For this, we will use a dataset that already mapped categorical columns to numerical ones from the dataset above but still have the 700 columns.

In [None]:
# Dataset location
maindb = "glss4_5_6_alignedfclmal_nl_nolabels.csv"

# Read in a CSV file and store the contents in a dataframe (df)
dfnstr = pd.read_csv(maindb, low_memory=False, sep=',')
dfnstr.head()

In [None]:
dfnstrB = dfnstr.drop(['hhid', 'region', 'clust', 'nh', 'pid', 'x', 'y', 'eanum', 'reg_code', 'dist_name', 'reg_name'], axis=1)

In [None]:
dfnstrC = dfnstrB
dfnstrC[np.isnan(dfnstrC)] = -1
dfnstrC.head()

In [None]:
pca = PCA()

In [None]:
pca.fit(dfnstrC)

In [None]:
print(pca.explained_variance_)

In [None]:
# We want to figure out how many columns according to PCA provide relevant information by thresholding on the variance. Here, the threshold is put at 10, but is subject to variation.
sum(pca.explained_variance_ > 10)

In [None]:
# Reduce the number of columns of above data frame to 107
pca.n_components = 107
X_reduced = pca.fit_transform(dfnstrC)
X_reduced.shape

In [None]:
# To map it back to the original form, i.e. 689 columns
X_redinverse = pca.inverse_transform(X_reduced)
X_redinverse.shape
print(X_redinverse)

## K-Means Clustering

### The following code is only pasted as placeholder and not tested yet.

In [None]:
#from time import time

from sklearn import metrics
from sklearn.cluster import KMeans
from sklearn.datasets import load_digits
from sklearn.preprocessing import scale

np.random.seed(42)


n_samples, n_features = X_reduced.shape
#n_digits = len(np.unique(digits.target))
#labels = digits.target
n_digits = 2


sample_size = 300

print("n_samples %d, \t n_features %d"
      % (n_samples, n_features))





def bench_k_means(estimator, name, data):
    t0 = time()
    estimator.fit(data)
'''    
    print('%-9s\t%.2fs\t%i\t%.3f\t%.3f\t%.3f\t%.3f\t%.3f\t%.3f'
          % (name, (time() - t0), estimator.inertia_,
             metrics.homogeneity_score(labels, estimator.labels_),
             metrics.completeness_score(labels, estimator.labels_),
             metrics.v_measure_score(labels, estimator.labels_),
             metrics.adjusted_rand_score(labels, estimator.labels_),
             metrics.adjusted_mutual_info_score(labels,  estimator.labels_),
             metrics.silhouette_score(data, estimator.labels_,
                                      metric='euclidean',
                                      sample_size=sample_size)))

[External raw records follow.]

import Literature.Analysis.FluidPDE.SereginSverak2002VertexBlowupLimit
import Literature.Analysis.FluidPDE.SereginSverakTypeIConsequences
import Literature.Analysis.FluidPDE.ClassicalNSPairingIdentity
import Literature.Analysis.FluidPDE.ClassicalSolutionRescale
import HarnessLib

/-!
# One-sided pressure bounds: the time modulus of the zoomed pairings near the vertex

Analysis/FluidPDE proof file (theorems only; no definitions, no named facts) on the discharge
path of `Literature.Analysis.FluidPDE.seregin_sverak_2002` (Seregin–Šverák, ARMA 163 (2002), §4).
For a classical solution on `[0, T) × ℝ³` (`ν = 1`) which is Leray–Hopf on `[0, T]`, with
`|u|²/2 + p̃ ≤ K` or `p̃ ≥ -K`, a centre `x₀` and a test field `φ ∈ C_c^∞(B(0, a))`, the pairings
of the zooms `u_R(s, y) = R u(T + R² s, x₀ + R y)` against `φ` have a **modulus of continuity at
the final time which is uniform in the scale**:

* `SereginSverak2002.zoom_pairing_modulus` —
  `|∫ ⟪u_R(s), φ⟫ - ∫ ⟪u_R(0), φ⟫| ≤ C (|s| + |s|^{1/3})` for `0 < R ≤ R₀`, `s ∈ (-1, 0)`.

Proof: the zoomed pair is again a classical solution (`nsRescale_translate_zero`), to which the
pairing identity with pressure (`IsClassicalNSSolutionOn.integral_inner_sub_eq_pressure`) is
applied with the *fixed* field `φ`; the velocity terms are bounded through the uniform Morrey
bound of `SereginSverakTypeIConsequences` (`∫_{B(0,a)} |u_R|² ≤ M a`), the pressure term through
Hölder and the Type I bound on `D` at the vertex (`exists_vertex_cknC_cknD_le`), both scale
invariant; the endpoint is reached by the weak `L²` continuity of `u` at `T`.

## References

* G. Seregin, V. Šverák, Arch. Ration. Mech. Anal. 163 (2002), 65–86, §4. [SereginSverak2002]
-/

noncomputable section

open MeasureTheory TopologicalSpace Set Function Filter Topology Metric InnerProductSpace Real
open scoped ENNReal NNReal RealInnerProductSpace ContDiff Laplacian

namespace Literature.Analysis.FluidPDE

namespace SereginSverak2002

/-! ### Slice bounds for pairings against a fixed test field -/

section Slice

variable {v : EuclideanSpace ℝ (Fin 3) → EuclideanSpace ℝ (Fin 3)}
  {φ : EuclideanSpace ℝ (Fin 3) → EuclideanSpace ℝ (Fin 3)} {a : ℝ}

/-- `|∫ ⟪v, (v·∇)φ⟫| ≤ C₁ ∫_{B(0,a)} |v|²` when `‖Dφ‖ ≤ C₁` and `φ` is supported in `B(0,a)`. [folklore] -/
theorem abs_integral_inner_convect_le
    (hv2 : IntegrableOn (fun y => ‖v y‖ ^ 2) (ball (0 : EuclideanSpace ℝ (Fin 3)) a))
    (hφa : tsupport φ ⊆ ball (0 : EuclideanSpace ℝ (Fin 3)) a)
    {C₁ : ℝ} (hC₁ : ∀ y, ‖fderiv ℝ φ y‖ ≤ C₁) :
    |∫ y, ⟪v y, convect v φ y⟫| ≤ C₁ * ∫ y in ball (0 : EuclideanSpace ℝ (Fin 3)) a, ‖v y‖ ^ 2 := by
  have hC0 : 0 ≤ C₁ := (norm_nonneg _).trans (hC₁ 0)
  have hzero : ∀ y, y ∉ ball (0 : EuclideanSpace ℝ (Fin 3)) a → ⟪v y, convect v φ y⟫ = 0 := by
    intro y hy
    have : fderiv ℝ φ y = 0 := fderiv_of_notMem_tsupport (𝕜 := ℝ) fun h => hy (hφa h)
    simp [convect, this]
  rw [← setIntegral_eq_integral_of_forall_compl_eq_zero hzero, ← integral_const_mul, ← Real.norm_eq_abs]
  refine norm_integral_le_of_norm_le (hv2.const_mul C₁) ?_
  filter_upwards with y
  rw [Real.norm_eq_abs, convect]
  calc |⟪v y, fderiv ℝ φ y (v y)⟫| ≤ ‖v y‖ * ‖fderiv ℝ φ y (v y)‖ := abs_real_inner_le_norm _ _
    _ ≤ ‖v y‖ * (C₁ * ‖v y‖) := by
        gcongr
        exact (ContinuousLinearMap.le_opNorm _ _).trans (mul_le_mul_of_nonneg_right (hC₁ y) (norm_nonneg _))
    _ = C₁ * ‖v y‖ ^ 2 := by ring

/-- `|∫ ⟪v, Δφ⟫| ≤ C₂ (|B(0,a)| + ∫_{B(0,a)} |v|²)/2` when `‖Δφ‖ ≤ C₂`, `φ` supported in `B(0,a)`
(`|v| ≤ (1 + |v|²)/2`). [folklore] -/
theorem abs_integral_inner_laplacian_le
    (hv2 : IntegrableOn (fun y => ‖v y‖ ^ 2) (ball (0 : EuclideanSpace ℝ (Fin 3)) a))
    (hφa : tsupport φ ⊆ ball (0 : EuclideanSpace ℝ (Fin 3)) a)
    {C₂ : ℝ} (hC₂ : ∀ y, ‖(Δ φ) y‖ ≤ C₂) :
    |∫ y, ⟪v y, (Δ φ) y⟫| ≤
      C₂ * ((volume.real (ball (0 : EuclideanSpace ℝ (Fin 3)) a) +
        ∫ y in ball (0 : EuclideanSpace ℝ (Fin 3)) a, ‖v y‖ ^ 2) / 2) := by
  have hC0 : 0 ≤ C₂ := (norm_nonneg _).trans (hC₂ 0)
  have hzero : ∀ y, y ∉ ball (0 : EuclideanSpace ℝ (Fin 3)) a → ⟪v y, (Δ φ) y⟫ = 0 := by
    intro y hy
    rw [laplacian_eq_zero_of_notMem_tsupport (fun h => hy (hφa h)), inner_zero_right]
  have hfin : volume (ball (0 : EuclideanSpace ℝ (Fin 3)) a) < ⊤ := measure_ball_lt_top
  have hint : IntegrableOn (fun y => C₂ * ((1 + ‖v y‖ ^ 2) / 2)) (ball (0 : EuclideanSpace ℝ (Fin 3)) a) :=
    (((integrableOn_const (C := (1 : ℝ)) hfin.ne).add hv2).div_const 2).const_mul C₂
  rw [← setIntegral_eq_integral_of_forall_compl_eq_zero hzero, ← Real.norm_eq_abs]
  refine (norm_integral_le_of_norm_le hint ?_).trans (le_of_eq ?_)
  · filter_upwards with y
    rw [Real.norm_eq_abs]
    calc |⟪v y, (Δ φ) y⟫| ≤ ‖v y‖ * ‖(Δ φ) y‖ := abs_real_inner_le_norm _ _
      _ ≤ ((1 + ‖v y‖ ^ 2) / 2) * C₂ :=
          mul_le_mul (by nlinarith [sq_nonneg (‖v y‖ - 1), norm_nonneg (v y)]) (hC₂ y) (norm_nonneg _)
            (by positivity)
      _ = C₂ * ((1 + ‖v y‖ ^ 2) / 2) := by ring
  · rw [integral_const_mul, integral_div, integral_add (integrableOn_const (C := (1 : ℝ)) hfin.ne) hv2,
      setIntegral_const, smul_eq_mul, mul_one]

/-- A constant gauge shift of the pressure does not change `∫ p div φ`. [folklore] -/
theorem integral_add_const_mul_divergence {q : EuclideanSpace ℝ (Fin 3) → ℝ} (c : ℝ)
    (hφ : ContDiff ℝ 1 φ) (hφc : HasCompactSupport φ)
    (hq : Integrable fun y => q y * VectorCalculus.divergence φ y) :
    ∫ y, (q y + c) * VectorCalculus.divergence φ y = ∫ y, q y * VectorCalculus.divergence φ y := by
  have hdc : Continuous fun y => VectorCalculus.divergence φ y := continuous_divergence (hφ.continuous_fderiv one_ne_zero)
  have hds : HasCompactSupport fun y => VectorCalculus.divergence φ y := by
    refine hφc.fderiv (𝕜 := ℝ) |>.mono fun y hy => ?_
    contrapose! hy
    simp only [mem_support, not_not] at hy
    simp [VectorCalculus.divergence, hy]
  have hdi : Integrable fun y => VectorCalculus.divergence φ y := hdc.integrable_of_hasCompactSupport hds
  simp_rw [add_mul]
  rw [integral_add hq (hdi.const_mul c), integral_const_mul, integral_divergence_eq_zero hφ hφc,
    mul_zero, add_zero]

end Slice

/-! ### The pressure of the zoom: a scale-invariant space–time `L¹` bound -/

section Pressure

variable {q : ℝ → EuclideanSpace ℝ (Fin 3) → ℝ} {T : ℝ} {x₀ : EuclideanSpace ℝ (Fin 3)}

/-- **Scale-invariant `L¹` bound for the zoomed pressure.** If `∫_{Q_{aR}(T,x₀)} |q|^{3/2} ≤ K₀ (aR)²`
and `q` is a.e.-strongly measurable on the slab, then for `t = T + R² s`, `s ∈ (-1, 0)`, `1 ≤ a`, the
zoomed pressure `q_R(σ, y) = R² q(t + R² σ, x₀ + R y)` is integrable on `(0, |s|) × B(0, a)` with
`∫∫ |q_R| ≤ (K₀ a²)^{2/3} (|s| |B(0,a)|)^{1/3}`. [folklore] -/
theorem zoom_pressure_bound
    (hqm : AEStronglyMeasurable (uncurry q) (volume.restrict (Ioo 0 T ×ˢ (univ : Set (EuclideanSpace ℝ (Fin 3))))))
    {a R K₀ s : ℝ} (ha : 1 ≤ a) (hR : 0 < R) (hK₀ : 0 ≤ K₀) (hs : s ∈ Ioo (-1 : ℝ) 0)
    (haRT : (a * R) ^ 2 < T)
    (hD : ∫⁻ z in parabolicCylinder (a * R) (T, x₀), ‖q z.1 z.2‖ₑ ^ (3 / 2 : ℝ) ≤
      ENNReal.ofReal (K₀ * (a * R) ^ 2)) :
    IntegrableOn (uncurry ((R ^ 2) • stPull (R ^ 2) R (T + R ^ 2 * s) x₀ q))
        (Ioo 0 |s| ×ˢ ball (0 : EuclideanSpace ℝ (Fin 3)) a) ∧
      ∫ z in Ioo 0 |s| ×ˢ ball (0 : EuclideanSpace ℝ (Fin 3)) a,
          |((R ^ 2) • stPull (R ^ 2) R (T + R ^ 2 * s) x₀ q) z.1 z.2| ≤
        (K₀ * a ^ 2) ^ (2 / 3 : ℝ) * (|s| * volume.real (ball (0 : EuclideanSpace ℝ (Fin 3)) a)) ^ (1 / 3 : ℝ) := by
  have ha0 : 0 < a := by linarith
  have hs0 : 0 < |s| := abs_pos.2 hs.2.ne
  have hs1 : |s| < 1 := by rw [abs_of_neg hs.2]; linarith [hs.1]
  set t : ℝ := T + R ^ 2 * s with ht
  set Qv : Set (ℝ × EuclideanSpace ℝ (Fin 3)) := Ioo 0 |s| ×ˢ ball (0 : EuclideanSpace ℝ (Fin 3)) a with hQv
  set P : Set (ℝ × EuclideanSpace ℝ (Fin 3)) :=
    stAffine (R ^ 2) R t x₀ ⁻¹' parabolicCylinder (a * R) (T, x₀) with hP
  -- `Qv ⊆ P = (|s| - a², |s|) × B(0, a)`
  have hPeq : P = Ioo (|s| - a ^ 2) |s| ×ˢ ball (0 : EuclideanSpace ℝ (Fin 3)) a := by
    simp only [hP, parabolicCylinder]
    rw [stAffine_preimage_cylinder (by positivity) hR]
    have e1 : ((T - (a * R) ^ 2 - t) / R ^ 2) = |s| - a ^ 2 := by
      rw [abs_of_neg hs.2, ht]; field_simp; ring
    have e2 : (T - t) / R ^ 2 = |s| := by rw [abs_of_neg hs.2, ht]; field_simp; ring
    have e3 : R⁻¹ • (x₀ - x₀) = (0 : EuclideanSpace ℝ (Fin 3)) := by simp
    have e4 : a * R / R = a := by field_simp
    rw [e1, e2, e3, e4]
  have hQP : Qv ⊆ P := by
    rw [hPeq]
    exact prod_mono (Ioo_subset_Ioo (by nlinarith) le_rfl) subset_rfl
  have hQm : MeasurableSet Qv := measurableSet_Ioo.prod measurableSet_ball
  -- the cylinder at the vertex lies in the slab, so `q` is integrable on it
  have hcyl : parabolicCylinder (a * R) (T, x₀) ⊆ Ioo 0 T ×ˢ (univ : Set (EuclideanSpace ℝ (Fin 3))) := by
    intro z hz
    rw [mem_parabolicCylinder] at hz
    exact ⟨⟨by linarith [hz.1.1], hz.1.2⟩, mem_univ _⟩
  have hqmc : AEStronglyMeasurable (uncurry q) (volume.restrict (parabolicCylinder (a * R) (T, x₀))) :=
    hqm.mono_measure (Measure.restrict_mono hcyl le_rfl)
  have hfin : volume (parabolicCylinder (a * R) (T, x₀)) < ⊤ := by
    rw [parabolicCylinder]
    exact ((isCompact_Icc.prod (isCompact_closedBall _ _)).measure_lt_top).trans_le'
      (measure_mono (prod_mono Ioo_subset_Icc_self ball_subset_closedBall))
  haveI : IsFiniteMeasure (volume.restrict (parabolicCylinder (a * R) (T, x₀))) :=
    ⟨by rw [Measure.restrict_apply_univ]; exact hfin⟩
  have h32 : ((3 : ℝ≥0∞) / 2).toReal = (3 / 2 : ℝ) := by rw [ENNReal.toReal_div]; norm_num
  have hqmem : MemLp (uncurry q) (3 / 2) (volume.restrict (parabolicCylinder (a * R) (T, x₀))) := by
    refine ⟨hqmc, ?_⟩
    rw [eLpNorm_lt_top_iff_lintegral_rpow_enorm_lt_top (by norm_num) (by simp [ENNReal.div_eq_top]), h32]
    exact hD.trans_lt ENNReal.ofReal_lt_top
  have h1le : (1 : ℝ≥0∞) ≤ 3 / 2 := by
    rw [← ENNReal.div_self two_ne_zero ENNReal.ofNat_ne_top]
    exact ENNReal.div_le_div_right (by norm_num) 2
  have hqint : IntegrableOn (uncurry q) (parabolicCylinder (a * R) (T, x₀)) := hqmem.integrable h1le
  -- transport to the zoom
  have hPint : IntegrableOn (uncurry (stPull (R ^ 2) R t x₀ q)) P := by
    rw [uncurry_stPull]
    exact (integrableOn_comp_stAffine_iff (by positivity) hR t x₀ _ _).2 hqint
  have hQint : IntegrableOn (uncurry ((R ^ 2) • stPull (R ^ 2) R t x₀ q)) Qv := by
    have : uncurry ((R ^ 2) • stPull (R ^ 2) R t x₀ q) = fun z => R ^ 2 * uncurry (stPull (R ^ 2) R t x₀ q) z := by
      funext z; rfl
    rw [this]
    exact (hPint.mono_set hQP).const_mul _
  refine ⟨hQint, ?_⟩
  -- the `L^{3/2}` mass of the zoomed pressure on `P`
  have hlin : ∫⁻ z in Qv, ‖((R ^ 2) • stPull (R ^ 2) R t x₀ q) z.1 z.2‖ₑ ^ (3 / 2 : ℝ) ≤
      ENNReal.ofReal (K₀ * a ^ 2) := by
    refine (lintegral_mono_set hQP).trans ?_
    rw [hP, setLIntegral_enorm_rpow_stRescale (by positivity) hR t x₀ (R ^ 2) q _ (by norm_num),
      finrank_euclideanSpace_fin]
    have e1 : ‖(R ^ 2 : ℝ)‖ₑ ^ (3 / 2 : ℝ) = ENNReal.ofReal (R ^ 3) := by
      rw [Real.enorm_eq_ofReal (by positivity), ENNReal.ofReal_rpow_of_nonneg (by positivity) (by norm_num)]
      congr 1
      rw [show (R ^ 2 : ℝ) = R ^ (2 : ℝ) by norm_cast, ← Real.rpow_mul hR.le]
      norm_num
    rw [e1]
    calc ENNReal.ofReal (R ^ 3) * ENNReal.ofReal (R ^ 2 * R ^ 3)⁻¹ *
          ∫⁻ z in parabolicCylinder (a * R) (T, x₀), ‖q z.1 z.2‖ₑ ^ (3 / 2 : ℝ)
        ≤ ENNReal.ofReal (R ^ 3) * ENNReal.ofReal (R ^ 2 * R ^ 3)⁻¹ * ENNReal.ofReal (K₀ * (a * R) ^ 2) := by
          gcongr
      _ = ENNReal.ofReal (K₀ * a ^ 2) := by
          rw [← ENNReal.ofReal_mul (by positivity), ← ENNReal.ofReal_mul (by positivity)]
          congr 1
          field_simp
  -- Hölder `L¹ ≤ L^{3/2} |Qv|^{1/3}`
  set μ : Measure (ℝ × EuclideanSpace ℝ (Fin 3)) := volume.restrict Qv with hμ
  have hvolQ : volume Qv = ENNReal.ofReal (|s| * volume.real (ball (0 : EuclideanSpace ℝ (Fin 3)) a)) := by
    rw [hQv, Measure.volume_eq_prod, Measure.prod_prod, Real.volume_Ioo, sub_zero,
      ENNReal.ofReal_mul hs0.le]
    congr 1
    rw [Measure.real, ENNReal.ofReal_toReal measure_ball_lt_top.ne]
  have hF : AEStronglyMeasurable (uncurry ((R ^ 2) • stPull (R ^ 2) R t x₀ q)) μ := hQint.aestronglyMeasurable
  have hH := eLpNorm_le_eLpNorm_mul_rpow_measure_univ (p := 1) (q := (3 / 2 : ℝ≥0∞)) (μ := μ) h1le hF
  rw [eLpNorm_one_eq_lintegral_enorm, eLpNorm_eq_lintegral_rpow_enorm_toReal (by norm_num)
    (by simp [ENNReal.div_eq_top]), h32, hμ, Measure.restrict_apply_univ] at hH
  simp only [ENNReal.toReal_one, div_one, one_div] at hH
  have hexp : (1 - (3 / 2 : ℝ)⁻¹) = (1 / 3 : ℝ) := by norm_num
  rw [hexp] at hH
  -- the real integral as a lower integral
  have hreal : ∫ z in Qv, |((R ^ 2) • stPull (R ^ 2) R t x₀ q) z.1 z.2| =
      (∫⁻ z in Qv, ‖uncurry ((R ^ 2) • stPull (R ^ 2) R t x₀ q) z‖ₑ).toReal := by
    rw [← integral_norm_eq_lintegral_enorm hF]
    rfl
  rw [hreal]
  have hK : (∫⁻ z in Qv, ‖uncurry ((R ^ 2) • stPull (R ^ 2) R t x₀ q) z‖ₑ ^ (3 / 2 : ℝ)) ^ ((3 / 2 : ℝ)⁻¹) ≤
      ENNReal.ofReal ((K₀ * a ^ 2) ^ (2 / 3 : ℝ)) := by
    rw [show ((3 / 2 : ℝ)⁻¹) = (2 / 3 : ℝ) by norm_num,
      ← ENNReal.ofReal_rpow_of_nonneg (by positivity) (by norm_num)]
    exact ENNReal.rpow_le_rpow hlin (by norm_num)
  have hV : volume Qv ^ (1 / 3 : ℝ) = ENNReal.ofReal ((|s| * volume.real (ball (0 : EuclideanSpace ℝ (Fin 3)) a)) ^ (1 / 3 : ℝ)) := by
    rw [hvolQ, ENNReal.ofReal_rpow_of_nonneg (by positivity) (by norm_num)]
  refine ENNReal.toReal_le_of_le_ofReal (by positivity) (hH.trans ?_)
  rw [hV, ENNReal.ofReal_mul (by positivity)]
  gcongr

bench_k_means(KMeans(init='k-means++', n_clusters=n_digits, n_init=10),
              name="k-means++", data=data)

bench_k_means(KMeans(init='random', n_clusters=n_digits, n_init=10),
              name="random", data=data)

# in this case the seeding of the centers is deterministic, hence we run the
# kmeans algorithm only once with n_init=1
pca = PCA(n_components=n_digits).fit(data)
bench_k_means(KMeans(init=pca.components_, n_clusters=n_digits, n_init=1),
              name="PCA-based",
              data=data)
print(82 * '_')
'''
# #############################################################################
# Visualize the results on PCA-reduced data

reduced_data = PCA(n_components=2).fit_transform(data)
kmeans = KMeans(init='k-means++', n_clusters=n_digits, n_init=10)
kmeans.fit(reduced_data)

# Step size of the mesh. Decrease to increase the quality of the VQ.
h = .02     # point in the mesh [x_min, x_max]x[y_min, y_max].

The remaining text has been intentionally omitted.